/-! ### Step 1: the Fejér majorant in `m` (counting form) -/

/-- For `f ≥ 0`: `(T+1) ∑_{|m| ≤ T} f(m) ≤ ∑_{0 ≤ j, j' ≤ 2T} f(j - j')`, because each
`m ∈ [-T, T]` is `j - j'` for the `T + 1` pairs `(m⁺ + t, m⁻ + t)`, `0 ≤ t ≤ T`. [folklore] -/
theorem mul_sum_Icc_le_sum_prod_range (T : ℕ) (f : ℤ → ℝ) (hf : ∀ m, 0 ≤ f m) :
    ((T : ℝ) + 1) * ∑ m ∈ Icc (-(T : ℤ)) T, f m ≤
      ∑ p ∈ range (2 * T + 1) ×ˢ range (2 * T + 1), f ((p.1 : ℤ) - p.2) := by
  classical
  calc ((T : ℝ) + 1) * ∑ m ∈ Icc (-(T : ℤ)) T, f m
      = ∑ m ∈ Icc (-(T : ℤ)) T, ∑ _t ∈ range (T + 1), f m := by
        rw [Finset.mul_sum]
        refine Finset.sum_congr rfl fun m _ => ?_
        rw [Finset.sum_const, Finset.card_range, nsmul_eq_mul]
        push_cast
        ring
    _ = ∑ p ∈ Icc (-(T : ℤ)) T ×ˢ range (T + 1), f p.1 := by rw [Finset.sum_product]
    _ = ∑ q ∈ (Icc (-(T : ℤ)) T ×ˢ range (T + 1)).image
          (fun p : ℤ × ℕ => (p.1.toNat + p.2, (-p.1).toNat + p.2)), f ((q.1 : ℤ) - q.2) := by
        rw [Finset.sum_image]
        · refine Finset.sum_congr rfl fun p _ => ?_
          congr 1
          push_cast
          omega
        · intro p _ p' _ h
          simp only [Prod.mk.injEq] at h
          obtain ⟨h1, h2⟩ := h
          have : p.1 = p'.1 := by omega
          ext <;> omega
    _ ≤ ∑ q ∈ range (2 * T + 1) ×ˢ range (2 * T + 1), f ((q.1 : ℤ) - q.2) := by
        refine Finset.sum_le_sum_of_subset_of_nonneg ?_ (fun _ _ _ => hf _)
        intro q hq
        simp only [Finset.mem_image, Finset.mem_product, Finset.mem_Icc, Finset.mem_range] at hq ⊢
        obtain ⟨p, ⟨⟨hp1, hp2⟩, hp3⟩, rfl⟩ := hq
        constructor <;> omega

/-! ### Step 2: expansion of `|F(m)|²` and the Fejér-type kernel `|D|²` -/

/-- `|∑_n a_n e^{imθ_n}|² = ∑_{n₁,n₂} a_{n₁} conj(a_{n₂}) e^{im(θ_{n₁} - θ_{n₂})}` (as a complex
identity, the left side cast from `ℝ`). [folklore] -/
theorem ofReal_norm_sq_expSum_eq {α : Type*} (S : Finset α) (a : α → ℂ) (θ : α → ℝ) (m : ℤ) :
    (((‖∑ n ∈ S, a n * exp ((m : ℂ) * (θ n : ℂ) * I)‖ ^ 2 : ℝ)) : ℂ) =
      ∑ q ∈ S ×ˢ S, a q.1 * conj (a q.2) * exp ((m : ℂ) * ((θ q.1 - θ q.2 : ℝ) : ℂ) * I) := by
  rw [← Complex.normSq_eq_norm_sq, ← Complex.mul_conj, map_sum, Finset.sum_mul_sum,
    Finset.sum_product]
  refine Finset.sum_congr rfl fun n₁ _ => Finset.sum_congr rfl fun n₂ _ => ?_
  dsimp only
  rw [map_mul, ← Complex.exp_conj]
  simp only [map_mul, Complex.conj_ofReal, Complex.conj_I, map_intCast]
  rw [mul_mul_mul_comm, ← Complex.exp_add]
  congr 1
  push_cast
  ring

/-- `∑_{0 ≤ j,j' < L} e^{i(j-j')φ} = D · conj D` with `D = ∑_{j<L} (e^{iφ})^j`: the square of the
Dirichlet-type sum is the Fejér-type double sum. [folklore] -/
theorem sum_prod_exp_sub_eq_mul_conj (φ : ℝ) (L : ℕ) :
    ∑ p ∈ range L ×ˢ range L, exp ((((p.1 : ℤ) - (p.2 : ℤ) : ℤ) : ℂ) * (φ : ℂ) * I) =
      (∑ j ∈ range L, exp ((φ : ℂ) * I) ^ j) * conj (∑ j ∈ range L, exp ((φ : ℂ) * I) ^ j) := by
  rw [map_sum, Finset.sum_mul_sum, Finset.sum_product]
  refine Finset.sum_congr rfl fun j _ => Finset.sum_congr rfl fun j' _ => ?_
  dsimp only
  rw [map_pow, ← Complex.exp_conj, ← Complex.exp_nat_mul, ← Complex.exp_nat_mul, ← Complex.exp_add]
  congr 1
  simp only [map_mul, Complex.conj_ofReal, Complex.conj_I]
  push_cast
  ring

* _The task_: Print out all the entries precisely as written.

* _Task solution_:
/-! ### Step 1: the Fejér majorant in `m` (counting form) -/

/-- For `f ≥ 0`: `(T+1) ∑_{|m| ≤ T} f(m) ≤ ∑_{0 ≤ j, j' ≤ 2T} f(j - j')`, because each
`m ∈ [-T, T]` is `j - j'` for the `T + 1` pairs `(m⁺ + t, m⁻ + t)`, `0 ≤ t ≤ T`. [folklore] -/
theorem mul_sum_Icc_le_sum_prod_range (T : ℕ) (f : ℤ → ℝ) (hf : ∀ m, 0 ≤ f m) :
    ((T : ℝ) + 1) * ∑ m ∈ Icc (-(T : ℤ)) T, f m ≤
      ∑ p ∈ range (2 * T + 1) ×ˢ range (2 * T + 1), f ((p.1 : ℤ) - p.2) := by
  classical
  calc ((T : ℝ) + 1) * ∑ m ∈ Icc (-(T : ℤ)) T, f m
      = ∑ m ∈ Icc (-(T : ℤ)) T, ∑ _t ∈ range (T + 1), f m := by
        rw [Finset.mul_sum]
        refine Finset.sum_congr rfl fun m _ => ?_
        rw [Finset.sum_const, Finset.card_range, nsmul_eq_mul]
        push_cast
        ring
    _ = ∑ p ∈ Icc (-(T : ℤ)) T ×ˢ range (T + 1), f p.1 := by rw [Finset.sum_product]
    _ = ∑ q ∈ (Icc (-(T : ℤ)) T ×ˢ range (T + 1)).image
          (fun p : ℤ × ℕ => (p.1.toNat + p.2, (-p.1).toNat + p.2)), f ((q.1 : ℤ) - q.2) := by
        rw [Finset.sum_image]
        · refine Finset.sum_congr rfl fun p _ => ?_
          congr 1
          push_cast
          omega
        · intro p _ p' _ h
          simp only [Prod.mk.injEq] at h
          obtain ⟨h1, h2⟩ := h
          have : p.1 = p'.1 := by omega
          ext <;> omega
    _ ≤ ∑ q ∈ range (2 * T + 1) ×ˢ range (2 * T + 1), f ((q.1 : ℤ) - q.2) := by
        refine Finset.sum_le_sum_of_subset_of_nonneg ?_ (fun _ _ _ => hf _)
        intro q hq
        simp only [Finset.mem_image, Finset.mem_product, Finset.mem_Icc, Finset.mem_range] at hq ⊢
        obtain ⟨p, ⟨⟨hp1, hp2⟩, hp3⟩, rfl⟩ := hq
        constructor <;> omega

/-! ### Step 2: expansion of `|F(m)|²` and the Fejér-type kernel `|D|²` -/

/-- `|∑_n a_n e^{imθ_n}|² = ∑_{n₁,n₂} a_{n₁} conj(a_{n₂}) e^{im(θ_{n₁} - θ_{n₂})}` (as a complex
identity, the left side cast from `ℝ`). [folklore] -/
theorem ofReal_norm_sq_expSum_eq {α : Type*} (S : Finset α) (a : α → ℂ) (θ : α → ℝ) (m : ℤ) :
    (((‖∑ n ∈ S, a n * exp ((m : ℂ) * (θ n : ℂ) * I)‖ ^ 2 : ℝ)) : ℂ) =
      ∑ q ∈ S ×ˢ S, a q.1 * conj (a q.2) * exp ((m : ℂ) * ((θ q.1 - θ q.2 : ℝ) : ℂ) * I) := by
  rw [← Complex.normSq_eq_norm_sq, ← Complex.mul_conj, map_sum, Finset.sum_mul_sum,
    Finset.sum_product]
  refine Finset.sum_congr rfl fun n₁ _ => Finset.sum_congr rfl fun n₂ _ => ?_
  dsimp only
  rw [map_mul, ← Complex.exp_conj]
  simp only [map_mul, Complex.conj_ofReal, Complex.conj_I, map_intCast]
  rw [mul_mul_mul_comm, ← Complex.exp_add]
  congr 1
  push_cast
  ring

/-- `∑_{0 ≤ j,j' < L} e^{i(j-j')φ} = D · conj D` with `D = ∑_{j<L} (e^{iφ})^j`: the square of the
Dirichlet-type sum is the Fejér-type double sum. [folklore] -/
theorem sum_prod_exp_sub_eq_mul_conj (φ : ℝ) (L : ℕ) :
    ∑ p ∈ range L ×ˢ range L, exp ((((p.1 : ℤ) - (p.2 : ℤ) : ℤ) : ℂ) * (φ : ℂ) * I) =
      (∑ j ∈ range L, exp ((φ : ℂ) * I) ^ j) * conj (∑ j ∈ range L, exp ((φ : ℂ) * I) ^ j) := by
  rw [map_sum, Finset.sum_mul_sum, Finset.sum_product]
  refine Finset.sum_congr rfl fun j _ => Finset.sum_congr rfl fun j' _ => ?_
  dsimp only
  rw [map_pow, ← Complex.exp_conj, ← Complex.exp_nat_mul, ← Complex.exp_nat_mul, ← Complex.exp_add]
  congr 1
  simp only [map_mul, Complex.conj_ofReal, Complex.conj_I]
  push_cast
  ring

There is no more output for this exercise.